*** Opening of DATA TO USE ***

import Summits.ValiantsHypothesis.ValiantsHypothesis.Theorems.FeketeSOSFeketeSOSHardPaleyRIPTradeoff

/-!
# Route FeketeSOS — crux `FeketeSOSHard` (stmt-ValiantsHypothesis-3996), line `paley-rip` (skeleton v3):
# the trade-off composition WITH SUPPORT INFLATION — `B_κ ∧ T̃_γ ⇒ X` for `κ > (γ − 1)/2`

`…PaleyRIPTradeoff.lean` (p582034) proves `B_κ ∧ T_γ ⇒ FeketeSOSHard` for `κ > (γ−1)/2`, where `T_γ` replaces weighted
squares supported in `S` by squares supported in THE SAME `S`.  The repair census (`Lines/paley-rip-stub3-census.md` §9)
proves operator tameness (math) on every support CONTAINED in an iterated direct sumset `D₁ + ⋯ + D_J + [0,k)`, with the new
squares living on the ambient structured support; and the flat-RIP engine only ever sees the SIZE of the supports and the
mass.  So the natural — weaker, and by §9 plausibly provable — operator stub allows SUPPORT INFLATION:

  `T̃_γ`: for every `ι > 0` there is `K` such that every family of `r` weighted squares supported in `S ⊆ [0,p)` with cyclic
  pattern of modulus `≤ M` is carried by squares supported in SOME `S' ⊆ [0,p)` with `#S' ≤ K·r^K·#S^{1+ι}` and of total
  mass `≤ K·r^K·#S^γ·M`.

This file proves `B_κ ∧ T̃_γ ⇒ FeketeSOSHard` whenever `κ > (γ − 1)/2` (`feketeSOSHard_of_flatRIP_of_tameOperatorInfl`), sorry-free,
hypotheses inline: the kernel-checked composition for a v4 skeleton whose operator stub is `T̃_{1+ε}` (or `T̃_γ` paired with an
explicit `κ`).  Parameters: `g = κ − (γ−1)/2`, `ι = δ₁`, `δ = min(g/(2(K+γ+1)), (2δ₁/3)/(2(K+2+δ₁)))`, `η = κ − g/4`,
`p ≥ max(p₁, ⌈K^{4/g}⌉, ⌈K^{6/δ₁}⌉, ⌈2^{4/g}⌉, 3)`.

Honest framing: neither B nor any `T̃_γ` with `γ < 3/2` is proved here; the crux stays OPEN; `VP ≠ VNP` untouched.
-/

set_option linter.dupNamespace false

namespace Summit.ValiantsHypothesis.ValiantsHypothesis.Theorems.FeketeSOSHardPaleyRIP

open Polynomial Finset
open scoped BigOperators
open Summit.ValiantsHypothesis.ValiantsHypothesis.Theses

noncomputable section

/-- **`B_κ ∧ T̃_γ ⇒ X` whenever `κ > (γ−1)/2` (operator tameness WITH support inflation).** [folklore] -/
theorem feketeSOSHard_of_flatRIP_of_tameOperatorInfl (κ δ₁ γ : ℝ) (hδ₁ : 0 < δ₁)
    (hγ : 0 ≤ γ) (hgap : (γ - 1) / 2 < κ)
    (hB : ∃ p₁ : ℕ, ∀ (p : ℕ) [Fact p.Prime], p₁ ≤ p →
      ∀ (S : Finset ℕ), (∀ a ∈ S, a < p) → (S.card : ℝ) ≤ (p : ℝ) ^ (1 / 2 + δ₁) →
      ∀ (w : ℕ → ℂ), ‖paleyForm p S w‖ ≤ (p : ℝ) ^ (1 / 2 - κ) * ∑ a ∈ S, ‖w a‖ ^ 2)
    (hT : ∀ ι : ℝ, 0 < ι → ∃ K : ℝ, 0 < K ∧ ∀ (p : ℕ) [Fact p.Prime] (r : ℕ) (S : Finset ℕ), (∀ a ∈ S, a < p) →
      ∀ (c : Fin r → ℂ) (w : Fin r → ℂ[X]), (∀ i, (w i).support ⊆ S) →
      ∀ (F : ℂ[X]) (M : ℝ), F.natDegree < p → ((X : ℂ[X]) ^ p - 1 ∣ (∑ i, C (c i) * w i ^ 2) - F) →
        (∀ n, ‖F.coeff n‖ ≤ M) →
        ∃ (S' : Finset ℕ) (s' : ℕ) (c' : Fin s' → ℂ) (w' : Fin s' → ℂ[X]), (∀ a ∈ S', a < p) ∧
          ((S'.card : ℝ) ≤ K * (r : ℝ) ^ K * (S.card : ℝ) ^ (1 + ι)) ∧ (∀ j, (w' j).support ⊆ S') ∧
          ((X : ℂ[X]) ^ p - 1 ∣ (∑ j, C (c' j) * w' j ^ 2) - F) ∧
          (∑ j, sqMass (c' j) (w' j)) ≤ K * (r : ℝ) ^ K * (S.card : ℝ) ^ γ * M) :
    FeketeSOS.FeketeSOSHard := by
  classical
  obtain ⟨p₁, hB⟩ := hB
  -- inflation exponent `ι := δ₁`
  obtain ⟨K, hK, hT⟩ := hT δ₁ hδ₁
  -- the gap and the parameters
  set g : ℝ := κ - (γ - 1) / 2 with hgdef
  have hg : 0 < g := by rw [hgdef]; linarith
  set g₂ : ℝ := 2 * δ₁ / 3 with hg₂def
  have hg₂ : 0 < g₂ := by rw [hg₂def]; positivity
  have h2K : (0 : ℝ) < 2 * (K + γ + 1) := by positivity
  have h2K' : (0 : ℝ) < 2 * (K + (1 + δ₁) + 1) := by positivity
  set δ : ℝ := min (g / (2 * (K + γ + 1))) (g₂ / (2 * (K + (1 + δ₁) + 1))) with hδdef
  have hδ : 0 < δ := lt_min (div_pos hg h2K) (div_pos hg₂ h2K')
  have hδle : δ * (2 * (K + γ + 1)) ≤ g := by
    have h : δ ≤ g / (2 * (K + γ + 1)) := min_le_left _ _
    rwa [le_div_iff₀ h2K] at h
  have hδle' : δ * (2 * (K + (1 + δ₁) + 1)) ≤ g₂ := by
    have h : δ ≤ g₂ / (2 * (K + (1 + δ₁) + 1)) := min_le_right _ _
    rwa [le_div_iff₀ h2K'] at h
  set η : ℝ := κ - g / 4 with hηdef
  have hηκ : η < κ := by rw [hηdef]; linarith
  obtain ⟨N₁, hN₁⟩ : ∃ N : ℕ, K ^ (1 / (g / 4)) ≤ (N : ℝ) := ⟨_, Nat.le_ceil _⟩
  obtain ⟨N₁', hN₁'⟩ : ∃ N : ℕ, K ^ (1 / (g₂ / 4)) ≤ (N : ℝ) := ⟨_, Nat.le_ceil _⟩
  obtain ⟨N₂, hN₂⟩ : ∃ N : ℕ, (2 : ℝ) ^ (1 / (κ - η)) ≤ (N : ℝ) := ⟨_, Nat.le_ceil _⟩
  refine ⟨δ, hδ, max p₁ (max N₁ (max N₁' (max N₂ 3))), ?_⟩
  intro p _ hp s c g₀ hs hdeg hrep
  have hprime : p.Prime := Fact.out
  have hp₁ : p₁ ≤ p := le_trans (le_max_left _ _) hp
  have hpN₁ : N₁ ≤ p := le_trans (le_trans (le_max_left _ _) (le_max_right _ _)) hp
  have hpN₁' : N₁' ≤ p :=
    le_trans (le_trans (le_trans (le_max_left _ _) (le_max_right _ _)) (le_max_right _ _)) hp
  have hpN₂ : N₂ ≤ p :=
    le_trans (le_trans (le_trans (le_trans (le_max_left _ _) (le_max_right _ _)) (le_max_right _ _))
      (le_max_right _ _)) hp
  have hp3 : 3 ≤ p :=
    le_trans (le_trans (le_trans (le_trans (le_max_right _ _) (le_max_right _ _)) (le_max_right _ _))
      (le_max_right _ _)) hp
  have hp1 : (1 : ℝ) < (p : ℝ) := by exact_mod_cast hprime.one_lt
  have hp0 : (0 : ℝ) < (p : ℝ) := by linarith
  by_contra hlt
  have hlt' : (∑ i, ((g₀ i).support.card : ℝ)) < (p : ℝ) ^ (1 / 2 + δ) := not_le.1 hlt
  -- fold to one joint support
  have hdvd : (X : ℂ[X]) ^ p - 1 ∣ (∑ i, C (c i) * g₀ i ^ 2) - fek p := by
    have hrep' : (∑ i, C (c i) * g₀ i ^ 2) = fek p := by rw [hrep]; rfl
    rw [hrep', sub_self]; exact dvd_zero _
  obtain ⟨S, g', hS, hsuppS, hcardS, hdvd'⟩ := jointSupport_fold p s c g₀ hdvd
  have hcardS' : (S.card : ℝ) ≤ (p : ℝ) ^ (1 / 2 + δ) := (hcardS.trans_lt hlt').le
  -- operator tameness with inflation, F = F_p, M = 1
  obtain ⟨S', s', c', w', hS', hcardS'', hsupp', hdvd'', hmass⟩ :=
    hT p s S hS c g' hsuppS (fek p) 1 (fek_natDegree_lt p) hdvd' (coeff_fek_norm_le_one p)
  have hKp : K ≤ (p : ℝ) ^ (g / 4) := le_rpow_of_rpow_le_nat p (by positivity) hK N₁ hN₁ hpN₁
  have hKp' : K ≤ (p : ℝ) ^ (g₂ / 4) := le_rpow_of_rpow_le_nat p (by positivity) hK N₁' hN₁' hpN₁'
  have hmass' : (∑ j, sqMass (c' j) (w' j)) ≤ (p : ℝ) ^ (1 / 2 + η) := by
    have h := tradeoff_mass_le (p := p) hp1 hγ hK hδ hδle (Nat.cast_nonneg s) hs
      (Nat.cast_nonneg S.card) hcardS' hKp
    have hexp : γ / 2 + 3 * g / 4 = 1 / 2 + η := by rw [hηdef, hgdef]; ring
    calc (∑ j, sqMass (c' j) (w' j)) ≤ K * (s : ℝ) ^ K * (S.card : ℝ) ^ γ * 1 := hmass
      _ = K * (s : ℝ) ^ K * (S.card : ℝ) ^ γ := mul_one _
      _ ≤ (p : ℝ) ^ (γ / 2 + 3 * g / 4) := h
      _ = (p : ℝ) ^ (1 / 2 + η) := by rw [hexp]
  -- the inflated support is still `p^{1/2+δ₁}`-sparse
  have hS'card : (S'.card : ℝ) ≤ (p : ℝ) ^ (1 / 2 + δ₁) := by
    have h := tradeoff_mass_le (p := p) (γ := 1 + δ₁) hp1 (by linarith) hK hδ hδle' (Nat.cast_nonneg s) hs
      (Nat.cast_nonneg S.card) hcardS' hKp'
    have hexp : (1 + δ₁) / 2 + 3 * g₂ / 4 = 1 / 2 + δ₁ := by rw [hg₂def]; ring
    calc (S'.card : ℝ) ≤ K * (s : ℝ) ^ K * (S.card : ℝ) ^ (1 + δ₁) := hcardS''
      _ ≤ (p : ℝ) ^ ((1 + δ₁) / 2 + 3 * g₂ / 4) := h
      _ = (p : ℝ) ^ (1 / 2 + δ₁) := by rw [hexp]
  have hdeg'' : ∀ j, (w' j).natDegree < p := fun j =>
    natDegree_lt_of_subset_range p hprime.pos hS' (hsupp' j)
  have hsuppcard : ∀ j, ((w' j).support.card : ℝ) ≤ (p : ℝ) ^ (1 / 2 + δ₁) := fun j =>
    le_trans (by exact_mod_cast Finset.card_le_card (hsupp' j)) hS'card
  -- flat-RIP gap and contradiction
  have hgap' := rpow_gap (p := p) hηκ N₂ hN₂ hpN₂ hp3
  have hgt := mass_gt_of_flatRIPAt p κ δ₁ η (hB p hp₁) hgap' s' c' w' hdeg'' hsuppcard hdvd''
  linarith

end

end Summit.ValiantsHypothesis.ValiantsHypothesis.Theorems.FeketeSOSHardPaleyRIP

*** Close of DATA TO USE ***

■ PROBLEM TO WORK ON: Word for word, restate the lines of the data above that fall between the line holding "open Summit.ValiantsHypothesis.ValiantsHypothesis.Theses" and the line holding "ℝ) ^ (1 / 2 + δ₁) →", inclusive, and no other lines.

■ RESPONSE TO THE EXERCISE:
open Summit.ValiantsHypothesis.ValiantsHypothesis.Theses

noncomputable section

/-- **`B_κ ∧ T̃_γ ⇒ X` whenever `κ > (γ−1)/2` (operator tameness WITH support inflation).** [folklore] -/
theorem feketeSOSHard_of_flatRIP_of_tameOperatorInfl (κ δ₁ γ : ℝ) (hδ₁ : 0 < δ₁)
    (hγ : 0 ≤ γ) (hgap : (γ - 1) / 2 < κ)
    (hB : ∃ p₁ : ℕ, ∀ (p : ℕ) [Fact p.Prime], p₁ ≤ p →
      ∀ (S : Finset ℕ), (∀ a ∈ S, a < p) → (S.card : ℝ) ≤ (p : ℝ) ^ (1 / 2 + δ₁) →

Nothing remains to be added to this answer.